The graph above illustrates that the Bayes classification rule in this case is
$f^*(X) = 1$ if and only if $\langle w,X \rangle + b>0$.

In [None]:
n_samples = 1000
n_features = 2

w0 = multivariate_normal([-2,1], np.eye(2))

X, y = sample_logistic(w0, n_samples=n_samples, corr = 0.3)

simulated_data = pd.DataFrame(columns = ["x","y","Label"])
simulated_data["x1"] = X[:,0]
simulated_data["x2"] = X[:,1]
simulated_data["Label"] = y

sns.set_style("whitegrid")
sns.lmplot(x = "x1", y = "x2", data = simulated_data, fit_reg = False, hue = "Label", legend = True, scatter_kws={"s": 5})

plt.title("Logistic regression simulation");

In [None]:
def decision_function(X,w):
    z = sigmoid(X.dot(w))
    return z
    
xlim = [np.min(X[:,0]), np.max(X[:,0])]
ylim = [np.min(X[:,1]), np.max(X[:,1])]
xplot = np.linspace(xlim[0], xlim[1], 30)
yplot = np.linspace(ylim[0], ylim[1], 30)

Yplot, Xplot = np.meshgrid(yplot, xplot)
xy = np.vstack([Xplot.ravel(), Yplot.ravel()]).T
P = decision_function(xy,w0).reshape(Xplot.shape)

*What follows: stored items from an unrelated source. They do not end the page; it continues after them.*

import Mathlib.Algebra.BigOperators.Fin
import Mathlib.Algebra.BigOperators.GroupWithZero.Finset
import Mathlib.Data.Fintype.EquivFin
import Literature.Computability.AlgebraicComplexity.MatrixMultiplicationExponent
import Literature.Computability.AlgebraicComplexity.AsymptoticSpectrum
import Literature.Computability.AlgebraicComplexity.TensorRestrictionRank
import Literature.Computability.AlgebraicComplexity.CoppersmithWinograd1990Proofs
import HarnessLib

/-!
# Laser method for tensors with the Coppersmith–Winograd block structure and SIGNED block values
(route `MatrixMultiplication/AsymptoticRankCW`, support item `GlueDet3Omega` = `stmt-MatrixMultiplication-1889`)

The tensor-algebra half of the Coppersmith–Winograd "easy" bound, generalised from the little
Coppersmith–Winograd tensor `T_cw,q` (`CwLaserBlocks.lean`, BCS 1997 §15.8) to every tensor
`T ∈ (K^{q+1})^{⊗3}` whose support with respect to the blocks `{0} ∪ {1,…,q}` is
`{(0,1,1),(1,0,1),(1,1,0)}` and whose three blocks are *signed permutation matrices*:
`T(0,x+1,y+1) = [y = σ₁ x] s₁ x`, `T(x+1,0,y+1) = [y = σ₂ x] s₂ x`, `T(x+1,y+1,0) = [y = σ₃ x] s₃ x`
with `σᵢ` injective and `sᵢ x ∈ {±1}` (so each block is isomorphic to a matrix product
`⟨1,1,q⟩, ⟨q,1,1⟩, ⟨1,q,1⟩` — "the same block structure as `T_cw,q`", Conner–Gesmundo–Landsberg–Ventura
2022 §2.2, which is all the laser method uses).  Instances: `T_cw,q` (`σ = id`, `s = 1`), the skew
cousin `T_skewcw,q` (CGLV eq. (3)), and the Levi-Civita tensor `Λ³ℂ³ ≅ T_skewcw,2` of the route's
crux `BDet3AsymptoticRank`.

* `signedCw_block_diag`, `signedCw_block_support` — one block of `T^{⊗N}` along an ordered
  partition `(A,B,C)` of the positions is `⟨q^{|C|},q^{|A|},q^{|B|}⟩` up to a sign factoring as
  `(sign of the a-index)·(sign of the b-index)`, once the `σᵢ` are absorbed into the index maps;
  off the partitions the blocks vanish.
* `signedCw_kroneckerPow_blocks` — along a free diagonal `Δ` of balanced ordered partitions,
  `⟨|Δ|⟩ ⊗ ⟨q^m,q^m,q^m⟩ = φ(x) ψ(y) · T^{⊗N}(F x, G y, H z)` (BCS p. 381, `⊕_Δ t^{⊗N}(x,y,z) ≤ t^{⊗N}`).
* `tensorRestrictsTo_precomp_mul`, `exists_restrictsTo_signedCw_kroneckerPow` —
  `T^{⊗3m} ≥ ⟨p_m⟩ ⊗ ⟨q^m,q^m,q^m⟩`, `288 C(2m,m) p_m ≥ C(3m,m) · rothNumberNat(3 C(2m,m))`
  (free diagonal of `exists_free_balanced_diagonal`, `CoppersmithWinograd1990Proofs.lean`).

Everything is proved; no definitions (index maps and signs are exhibited inside the proofs).

References: P. Bürgisser, M. Clausen, M. A. Shokrollahi, *Algebraic Complexity Theory* (1997),
§15.6–15.8 (Thm. 15.41, pp. 380–383); A. Conner, F. Gesmundo, J. M. Landsberg, E. Ventura,
comput. complexity 31 (2022) = arXiv:1909.04785, §2.2.
-/

-- the Theorems namespace `Summit.MatrixMultiplication.MatrixMultiplication.Theorems` repeats the
-- summit name by design (single-problem summit, D-0017), which trips `linter.dupNamespace`
set_option linter.dupNamespace false

noncomputable section

open scoped BigOperators
open Finset Literature.Computability.AlgebraicComplexity

namespace Summit.MatrixMultiplication.MatrixMultiplication.Theorems

universe u

variable {K : Type u} [CommRing K]

/-! ## One block of `T^{⊗N}` -/

section Block

/-- A product of signed indicators is the signed indicator of the conjunction:
`∏_r [u r = v r] w r = [u = v] ∏_r w r`. [folklore] -/
theorem prod_ite_eq_fun {m q : ℕ} (u v : Fin m → Fin q) (w : Fin m → K) :
    ∏ r, (if v r = u r then w r else 0) = if u = v then ∏ r, w r else 0 := by
  classical
  by_cases h : u = v
  · subst h
    rw [if_pos rfl]
    exact Finset.prod_congr rfl fun r _ => if_pos rfl
  · rw [if_neg h]
    obtain ⟨r, hr⟩ := Function.ne_iff.1 h
    exact Finset.prod_eq_zero (Finset.mem_univ r) (if_neg (Ne.symm hr))
import Literature.Topology.FourManifolds.FoldChartSigAssembly
import HarnessLib

/-!
# The fold model of arbitrary signature and the critical set in a fold chart

Topic `Literature/Topology/FourManifolds` (programme of the fact
`Literature.Topology.FourManifolds.exists_isSimplifiedBrokenLefschetzFibration`, Baykur–Saeki 2017, §2.1:
folds `(t, ±x² ± y² ± z²)`; the fold locus is 1-dimensional and the map restricted to it is an
immersion).  The sign-generic companion of `IndefiniteFoldModel.lean`: the model
`(t, x₁, x₂, x₃) ↦ (t, s₁x₁² + s₂x₂² + s₃x₃²)` (`sᵢ ≠ 0`), its derivative, "`dF` onto iff
`(x₁, x₂, x₃) ≠ 0`", injectivity on the critical set, and the chart transport: for a map
`f : X → B` with a fold chart of signature `(s₁, s₂, s₃)` (`HasManifoldFoldChart`-style data),
the critical points in the chart are `φ⁻¹` of the `t`-axis and `f` is injective on them.

Everything is proved; the model map and its derivative are the only definitions; no named
facts (D-0026).

## References

* R. İ. Baykur, O. Saeki, *Simplifying indefinite fibrations on 4-manifolds*, arXiv:1705.11169,
  §2.1, p. 6. [BaykurSaeki2017]
* M. Golubitsky, V. Guillemin, *Stable Mappings and Their Singularities*, GTM 14 (1973), Ch. III
  §4 (submersions with folds). [GolubitskyGuillemin1973]
-/

noncomputable section

open scoped Manifold ContDiff Topology
open Set Function

namespace Literature.Topology.FourManifolds

/-- Local notation: `𝔼 n` is the model Euclidean space `EuclideanSpace ℝ (Fin n)`. -/
local notation "𝔼 " n:arg => EuclideanSpace ℝ (Fin n)

/-! ### The model map and its derivative -/

variable (s₁ s₂ s₃ : ℝ)

/-- **The fold of signature `(s₁, s₂, s₃)`** `ℝ⁴ → ℝ²`, `(t, x₁, x₂, x₃) ↦ (t, s₁x₁² + s₂x₂² + s₃x₃²)`
(Baykur–Saeki 2017, §2.1: `(t, ±x² ± y² ± z²)`). [cite: BaykurSaeki2017, §2.1] -/
def foldSigMap (x : 𝔼 4) : 𝔼 2 :=
  (x 0) • EuclideanSpace.single (0 : Fin 2) (1 : ℝ) +
    (s₁ * x 1 ^ 2 + s₂ * x 2 ^ 2 + s₃ * x 3 ^ 2) • EuclideanSpace.single (1 : Fin 2) (1 : ℝ)

/-- First component: `t`. [folklore] -/
@[simp] theorem foldSigMap_apply_zero (x : 𝔼 4) : foldSigMap s₁ s₂ s₃ x 0 = x 0 := by
  simp [foldSigMap]

/-- Second component: `s₁x₁² + s₂x₂² + s₃x₃²`. [folklore] -/
@[simp] theorem foldSigMap_apply_one (x : 𝔼 4) :
    foldSigMap s₁ s₂ s₃ x 1 = s₁ * x 1 ^ 2 + s₂ * x 2 ^ 2 + s₃ * x 3 ^ 2 := by
  simp [foldSigMap]

variable {s₁ s₂ s₃} in
/-- A point of `ℝ²` in the shape of the fold-chart identities IS the value of the model.
[folklore] -/
theorem eq_foldSigMap_of_apply {x : 𝔼 4} {y : 𝔼 2} (h0 : y 0 = x 0)
    (h1 : y 1 = s₁ * x 1 ^ 2 + s₂ * x 2 ^ 2 + s₃ * x 3 ^ 2) : y = foldSigMap s₁ s₂ s₃ x := by
  ext i
  fin_cases i
  · simpa using h0
  · simpa using h1

/-- The model is smooth. [folklore] -/
theorem contDiff_foldSigMap : ContDiff ℝ ∞ (foldSigMap s₁ s₂ s₃) := by
  have hc : ∀ i : Fin 4, ContDiff ℝ ∞ fun x : 𝔼 4 => x i := fun i =>
    (EuclideanSpace.proj i : 𝔼 4 →L[ℝ] ℝ).contDiff
  unfold foldSigMap
  exact ((hc 0).smul contDiff_const).add
    ((((contDiff_const.mul ((hc 1).pow 2)).add (contDiff_const.mul ((hc 2).pow 2))).add
      (contDiff_const.mul ((hc 3).pow 2))).smul contDiff_const)

/-- **The derivative of the model** at `x`: `v ↦ (v₀, 2s₁x₁v₁ + 2s₂x₂v₂ + 2s₃x₃v₃)`. [folklore] -/
def foldSigDeriv (x : 𝔼 4) : 𝔼 4 →L[ℝ] 𝔼 2 :=
  (EuclideanSpace.proj (0 : Fin 4) : 𝔼 4 →L[ℝ] ℝ).smulRight
      (EuclideanSpace.single (0 : Fin 2) (1 : ℝ)) +
    ((2 * s₁ * x 1) • (EuclideanSpace.proj (1 : Fin 4) : 𝔼 4 →L[ℝ] ℝ) +
        (2 * s₂ * x 2) • (EuclideanSpace.proj (2 : Fin 4) : 𝔼 4 →L[ℝ] ℝ) +
        (2 * s₃ * x 3) • (EuclideanSpace.proj (3 : Fin 4) : 𝔼 4 →L[ℝ] ℝ)).smulRight
      (EuclideanSpace.single (1 : Fin 2) (1 : ℝ))

/-- `(dF_x v)₀ = v₀`. [folklore] -/
@[simp] theorem foldSigDeriv_apply_zero (x v : 𝔼 4) : foldSigDeriv s₁ s₂ s₃ x v 0 = v 0 := by
  simp [foldSigDeriv, ContinuousLinearMap.smulRight_apply]

/-- `(dF_x v)₁ = 2s₁x₁v₁ + 2s₂x₂v₂ + 2s₃x₃v₃`. [folklore] -/
@[simp] theorem foldSigDeriv_apply_one (x v : 𝔼 4) :
    foldSigDeriv s₁ s₂ s₃ x v 1 = 2 * s₁ * x 1 * v 1 + 2 * s₂ * x 2 * v 2 + 2 * s₃ * x 3 * v 3 := by
  simp [foldSigDeriv, ContinuousLinearMap.smulRight_apply]

/-- The model has derivative `foldSigDeriv x` at `x`. [folklore] -/
theorem hasFDerivAt_foldSigMap (x : 𝔼 4) :
    HasFDerivAt (foldSigMap s₁ s₂ s₃) (foldSigDeriv s₁ s₂ s₃ x) x := by
  have hc : ∀ i : Fin 4, HasFDerivAt (fun x : 𝔼 4 => x i)
      (EuclideanSpace.proj i : 𝔼 4 →L[ℝ] ℝ) x := fun i =>
    (EuclideanSpace.proj i : 𝔼 4 →L[ℝ] ℝ).hasFDerivAt
  have hq : HasFDerivAt (fun x : 𝔼 4 => s₁ * x 1 ^ 2 + s₂ * x 2 ^ 2 + s₃ * x 3 ^ 2)
      ((2 * s₁ * x 1) • (EuclideanSpace.proj (1 : Fin 4) : 𝔼 4 →L[ℝ] ℝ) +
        (2 * s₂ * x 2) • (EuclideanSpace.proj (2 : Fin 4) : 𝔼 4 →L[ℝ] ℝ) +
        (2 * s₃ * x 3) • (EuclideanSpace.proj (3 : Fin 4) : 𝔼 4 →L[ℝ] ℝ)) x := by
    refine (((((hc 1).pow 2).const_mul s₁).add (((hc 2).pow 2).const_mul s₂)).add
      (((hc 3).pow 2).const_mul s₃)).congr_fderiv ?_
    ext v
    simp
    ring
  exact ((hc 0).smul_const _).add (hq.smul_const _)

/-- `fderiv` form. [folklore] -/
theorem fderiv_foldSigMap (x : 𝔼 4) :
    fderiv ℝ (foldSigMap s₁ s₂ s₃) x = foldSigDeriv s₁ s₂ s₃ x :=
  (hasFDerivAt_foldSigMap s₁ s₂ s₃ x).fderiv

/-! ### The critical set of the model is the `t`-axis -/

variable {s₁ s₂ s₃}

/-- **The differential is onto iff `(x₁, x₂, x₃) ≠ 0`** (`sᵢ ≠ 0`). [folklore] -/
theorem surjective_foldSigDeriv_iff (hs₁ : s₁ ≠ 0) (hs₂ : s₂ ≠ 0) (hs₃ : s₃ ≠ 0) (x : 𝔼 4) :
    Surjective (foldSigDeriv s₁ s₂ s₃ x) ↔ ¬ (x 1 = 0 ∧ x 2 = 0 ∧ x 3 = 0) := by
  constructor
  · rintro hs ⟨h1, h2, h3⟩
    obtain ⟨v, hv⟩ := hs (EuclideanSpace.single (1 : Fin 2) (1 : ℝ))
    have h := congrArg (fun w : 𝔼 2 => w 1) hv
    simp [h1, h2, h3] at h
  · intro hx w
    by_cases h1 : x 1 = 0
    · by_cases h2 : x 2 = 0
      · have h3 : x 3 ≠ 0 := fun h3 => hx ⟨h1, h2, h3⟩
        refine ⟨w 0 • EuclideanSpace.single (0 : Fin 4) (1 : ℝ) +
          (w 1 / (2 * s₃ * x 3)) • EuclideanSpace.single (3 : Fin 4) (1 : ℝ), ?_⟩
        ext i
        fin_cases i
        · simp
        · simp [h1, h2]
          field_simp
      · refine ⟨w 0 • EuclideanSpace.single (0 : Fin 4) (1 : ℝ) +
          (w 1 / (2 * s₂ * x 2)) • EuclideanSpace.single (2 : Fin 4) (1 : ℝ), ?_⟩
        ext i
        fin_cases i
        · simp
        · simp [h1]
          field_simp
    · refine ⟨w 0 • EuclideanSpace.single (0 : Fin 4) (1 : ℝ) +
        (w 1 / (2 * s₁ * x 1)) • EuclideanSpace.single (1 : Fin 4) (1 : ℝ), ?_⟩
      ext i
      fin_cases i
      · simp
      · simp
        field_simp

/-- `fderiv` form. [folklore] -/
theorem surjective_fderiv_foldSigMap_iff (hs₁ : s₁ ≠ 0) (hs₂ : s₂ ≠ 0) (hs₃ : s₃ ≠ 0) (x : 𝔼 4) :
    Surjective (fderiv ℝ (foldSigMap s₁ s₂ s₃) x) ↔ ¬ (x 1 = 0 ∧ x 2 = 0 ∧ x 3 = 0) := by
  rw [fderiv_foldSigMap, surjective_foldSigDeriv_iff hs₁ hs₂ hs₃]

/-- **The model is injective on its critical set.** [folklore] -/
theorem eq_of_foldSigMap_eq {x x' : 𝔼 4} (hx : x 1 = 0 ∧ x 2 = 0 ∧ x 3 = 0)
    (hx' : x' 1 = 0 ∧ x' 2 = 0 ∧ x' 3 = 0) (h : foldSigMap s₁ s₂ s₃ x = foldSigMap s₁ s₂ s₃ x') :
    x = x' := by
  have h0 : x 0 = x' 0 := by simpa using congrArg (fun w : 𝔼 2 => w 0) h
  ext i
  fin_cases i
  · simpa using h0
  · simp [hx.1, hx'.1]
  · simp [hx.2.1, hx'.2.1]
  · simp [hx.2.2, hx'.2.2]

/-! ### Chart transport: the critical set of a map with a fold chart of any signature -/

section Transport

variable {X : Type*} [TopologicalSpace X] [ChartedSpace (EuclideanSpace ℝ (Fin 4)) X]
  {B : Type*} [TopologicalSpace B] [ChartedSpace (EuclideanSpace ℝ (Fin 2)) B]
  {f : X → B} {φ : OpenPartialHomeomorph X (𝔼 4)} {ψ : OpenPartialHomeomorph B (𝔼 2)}

omit [ChartedSpace (EuclideanSpace ℝ (Fin 4)) X] [ChartedSpace (EuclideanSpace ℝ (Fin 2)) B] in
/-- In a fold chart, `ψ ∘ f = F ∘ φ` on `φ.source`. [folklore] -/
theorem apply_eq_foldSigMap_of_foldChart
    (hmodel : ∀ q ∈ φ.source,
      (ψ (f q)) 0 = (φ q) 0 ∧ (ψ (f q)) 1 = s₁ * (φ q) 1 ^ 2 + s₂ * (φ q) 2 ^ 2 + s₃ * (φ q) 3 ^ 2)
    {q : X} (hq : q ∈ φ.source) : ψ (f q) = foldSigMap s₁ s₂ s₃ (φ q) :=
  eq_foldSigMap_of_apply (hmodel q hq).1 (hmodel q hq).2

omit [ChartedSpace (EuclideanSpace ℝ (Fin 4)) X] [ChartedSpace (EuclideanSpace ℝ (Fin 2)) B] in
/-- In a fold chart, `f = ψ⁻¹ ∘ F ∘ φ` near every point of `φ.source`. [folklore] -/
theorem eventuallyEq_of_foldChartSig (hmaps : MapsTo f φ.source ψ.source)
    (hmodel : ∀ q ∈ φ.source,
      (ψ (f q)) 0 = (φ q) 0 ∧ (ψ (f q)) 1 = s₁ * (φ q) 1 ^ 2 + s₂ * (φ q) 2 ^ 2 + s₃ * (φ q) 3 ^ 2)
    {q : X} (hq : q ∈ φ.source) : f =ᶠ[𝓝 q] (ψ.symm ∘ foldSigMap s₁ s₂ s₃ ∘ φ) := by
  filter_upwards [φ.open_source.mem_nhds hq] with y hy
  show f y = ψ.symm (foldSigMap s₁ s₂ s₃ (φ y))
  rw [← apply_eq_foldSigMap_of_foldChart hmodel hy, ψ.left_inv (hmaps hy)]

/-- **Chart transport of the critical set.**  Let `f : X → B` be the indefinite fold in smooth
charts `φ` of the 4-manifold `X` (valued in `ℝ⁴`, smooth with smooth inverse) and `ψ` of the
surface `B` (valued in `ℝ²`, smooth with smooth inverse) on `φ.source` — precisely the data of the
`fold` clause of `IsSimplifiedBrokenLefschetzFibration`.  Then for `q ∈ φ.source` the
differential `df_q` is onto iff `((φ q)₁, (φ q)₂, (φ q)₃) ≠ 0`: by the chain rule
`df_q = d(ψ⁻¹) ∘ dF_{φ q} ∘ dφ_q` with the outer factors invertible
(`OpenPartialHomeomorph.MDifferentiable.mfderiv_bijective`), and `dF` is onto exactly off the
`t`-axis (`surjective_foldSigDeriv s₁ s₂ s₃_iff`).  So the critical points of `f` in `φ.source` are
`φ⁻¹` of the `t`-axis (Baykur–Saeki 2017, §2.1; Hayano 2011, Def. 2.1 (4)). [folklore] -/
theorem surjective_mfderiv_iff_of_foldChartSig (hmaps : MapsTo f φ.source ψ.source)
    (hφ : ContMDiffOn (𝓡 4) (𝓡 4) ∞ φ φ.source) (hφs : ContMDiffOn (𝓡 4) (𝓡 4) ∞ φ.symm φ.target)
    (hψ : ContMDiffOn (𝓡 2) (𝓡 2) ∞ ψ ψ.source) (hψs : ContMDiffOn (𝓡 2) (𝓡 2) ∞ ψ.symm ψ.target)
    (hmodel : ∀ q ∈ φ.source,
      (ψ (f q)) 0 = (φ q) 0 ∧ (ψ (f q)) 1 = s₁ * (φ q) 1 ^ 2 + s₂ * (φ q) 2 ^ 2 + s₃ * (φ q) 3 ^ 2)
    (hs₁ : s₁ ≠ 0) (hs₂ : s₂ ≠ 0) (hs₃ : s₃ ≠ 0)
    {q : X} (hq : q ∈ φ.source) :
    Surjective (mfderiv (𝓡 4) (𝓡 2) f q) ↔ ¬ ((φ q) 1 = 0 ∧ (φ q) 2 = 0 ∧ (φ q) 3 = 0) := by
  have hφmd : φ.MDifferentiable (𝓡 4) (𝓡 4) :=
    ⟨hφ.mdifferentiableOn (by simp), hφs.mdifferentiableOn (by simp)⟩
  have hψmd : ψ.MDifferentiable (𝓡 2) (𝓡 2) :=
    ⟨hψ.mdifferentiableOn (by simp), hψs.mdifferentiableOn (by simp)⟩
  have hyt : foldSigMap s₁ s₂ s₃ (φ q) ∈ ψ.target := by
    rw [← apply_eq_foldSigMap_of_foldChart hmodel hq]
    exact ψ.map_source (hmaps hq)
  have hF : HasMFDerivAt (𝓡 4) (𝓡 2) (foldSigMap s₁ s₂ s₃) (φ q) (foldSigDeriv s₁ s₂ s₃ (φ q)) :=
    (hasFDerivAt_foldSigMap s₁ s₂ s₃ (φ q)).hasMFDerivAt
  have hφq : HasMFDerivAt (𝓡 4) (𝓡 4) φ q (mfderiv (𝓡 4) (𝓡 4) φ q) :=
    (hφmd.mdifferentiableAt hq).hasMFDerivAt
  have hψq : HasMFDerivAt (𝓡 2) (𝓡 2) ψ.symm (foldSigMap s₁ s₂ s₃ (φ q))
      (mfderiv (𝓡 2) (𝓡 2) ψ.symm (foldSigMap s₁ s₂ s₃ (φ q))) :=
    (hψmd.mdifferentiableAt_symm hyt).hasMFDerivAt
  have hcomp := hψq.comp q (hF.comp q hφq)
  have key : ⇑(mfderiv (𝓡 4) (𝓡 2) f q) =
      ⇑(mfderiv (𝓡 2) (𝓡 2) ψ.symm (foldSigMap s₁ s₂ s₃ (φ q))) ∘ ⇑(foldSigDeriv s₁ s₂ s₃ (φ q)) ∘
        ⇑(mfderiv (𝓡 4) (𝓡 4) φ q) := by
    rw [(eventuallyEq_of_foldChartSig hmaps hmodel hq).mfderiv_eq, hcomp.mfderiv]
    rfl
  rw [key]
  have hA := hψmd.symm.mfderiv_bijective hyt
  have hC := hφmd.mfderiv_surjective hq
  refine Iff.trans ⟨fun hs => ?_, fun hD => ?_⟩ (surjective_foldSigDeriv_iff hs₁ hs₂ hs₃ (φ q))
  · exact (hs.of_comp_left hA.1).of_comp
  · exact hA.2.comp (hD.comp hC)

/-- **A map is injective on the critical points of a fold chart**: if `q, q' ∈ φ.source` are
critical points of `f` with `f q = f q'` then `q = q'` (both chart images lie on the `t`-axis,
and `t = (ψ (f q))₀`).  This is the local half of "embedded round image" for any map built from
fold charts. [folklore] -/
theorem injOn_of_foldChartSig (hmaps : MapsTo f φ.source ψ.source)
    (hφ : ContMDiffOn (𝓡 4) (𝓡 4) ∞ φ φ.source) (hφs : ContMDiffOn (𝓡 4) (𝓡 4) ∞ φ.symm φ.target)
    (hψ : ContMDiffOn (𝓡 2) (𝓡 2) ∞ ψ ψ.source) (hψs : ContMDiffOn (𝓡 2) (𝓡 2) ∞ ψ.symm ψ.target)
    (hmodel : ∀ q ∈ φ.source,
      (ψ (f q)) 0 = (φ q) 0 ∧ (ψ (f q)) 1 = s₁ * (φ q) 1 ^ 2 + s₂ * (φ q) 2 ^ 2 + s₃ * (φ q) 3 ^ 2)
    (hs₁ : s₁ ≠ 0) (hs₂ : s₂ ≠ 0) (hs₃ : s₃ ≠ 0) :
    InjOn f (φ.source ∩ {q | ¬ Surjective (mfderiv (𝓡 4) (𝓡 2) f q)}) := by
  rintro q ⟨hq, hqc⟩ q' ⟨hq', hqc'⟩ hqq'
  rw [mem_setOf_eq, surjective_mfderiv_iff_of_foldChartSig hmaps hφ hφs hψ hψs hmodel hs₁ hs₂ hs₃ ‹_›,
    not_not] at hqc hqc'
  have h : foldSigMap s₁ s₂ s₃ (φ q) = foldSigMap s₁ s₂ s₃ (φ q') := by
    rw [← apply_eq_foldSigMap_of_foldChart hmodel hq,
      ← apply_eq_foldSigMap_of_foldChart hmodel hq', hqq']
  exact φ.injOn hq hq' (eq_of_foldSigMap_eq hqc hqc' h)

/-- **The critical points in a fold chart are `φ⁻¹` of the `t`-axis** (set form of
`surjective_mfderiv_iff_of_foldChart`). [folklore] -/
theorem inter_setOf_not_surjective_eq_of_foldChartSig (hmaps : MapsTo f φ.source ψ.source)
    (hφ : ContMDiffOn (𝓡 4) (𝓡 4) ∞ φ φ.source) (hφs : ContMDiffOn (𝓡 4) (𝓡 4) ∞ φ.symm φ.target)
    (hψ : ContMDiffOn (𝓡 2) (𝓡 2) ∞ ψ ψ.source) (hψs : ContMDiffOn (𝓡 2) (𝓡 2) ∞ ψ.symm ψ.target)
    (hmodel : ∀ q ∈ φ.source,
      (ψ (f q)) 0 = (φ q) 0 ∧ (ψ (f q)) 1 = s₁ * (φ q) 1 ^ 2 + s₂ * (φ q) 2 ^ 2 + s₃ * (φ q) 3 ^ 2)
    (hs₁ : s₁ ≠ 0) (hs₂ : s₂ ≠ 0) (hs₃ : s₃ ≠ 0) :
    φ.source ∩ {q | ¬ Surjective (mfderiv (𝓡 4) (𝓡 2) f q)} =
      φ.source ∩ φ ⁻¹' {x | x 1 = 0 ∧ x 2 = 0 ∧ x 3 = 0} := by
  ext q
  simp only [mem_inter_iff, mem_setOf_eq, mem_preimage]
  constructor
  · rintro ⟨hq, hqc⟩
    exact ⟨hq, not_not.mp
      (mt (surjective_mfderiv_iff_of_foldChartSig hmaps hφ hφs hψ hψs hmodel hs₁ hs₂ hs₃ hq).mpr hqc)⟩
  · rintro ⟨hq, hqc⟩
    exact ⟨hq, fun h =>
      (surjective_mfderiv_iff_of_foldChartSig hmaps hφ hφs hψ hψs hmodel hs₁ hs₂ hs₃ hq).mp h hqc⟩

end Transport

end Literature.Topology.FourManifolds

sns.set_style("whitegrid")
sns.lmplot(x = "x1", y = "x2", data = simulated_data, fit_reg = False, hue = "Label", legend = True, scatter_kws={"s": 5})

plt.title("Logistic regression simulation");

# plot decision boundary and margins
plt.contour(Xplot, Yplot, P, colors = 'k', levels = [0.5], alpha = 0.8, linestyles = ['--']);

### <font color=darkred>  Logistic regression: losses and gradients </font>

The aim of this section is to detail how to solve the following optimization problem
$$
\arg\min_{w \in \mathbb R^d} \Big\{ f(w) + \frac{\lambda}{2} \|w\|_2^2 \Big\}\,,
$$
where $d$ is the number of features.

$$
f: w \mapsto \frac 1n \sum_{i=1}^n f_i(w) = \frac{1}{n} \sum_{i=1}^n \{-y_ix_i'w + \log(1 + \exp(x_i' w))\} + \frac{\lambda}{2} \|w\|_2^2\,,
$$
where $n$ is the sample size, and where $y_i \in \{ 0, 1 \}$ for all $1\leqslant i\leqslant n$.
 
A basic gradient descent algorithm requires to compute the functions $f$ and $\nabla f$.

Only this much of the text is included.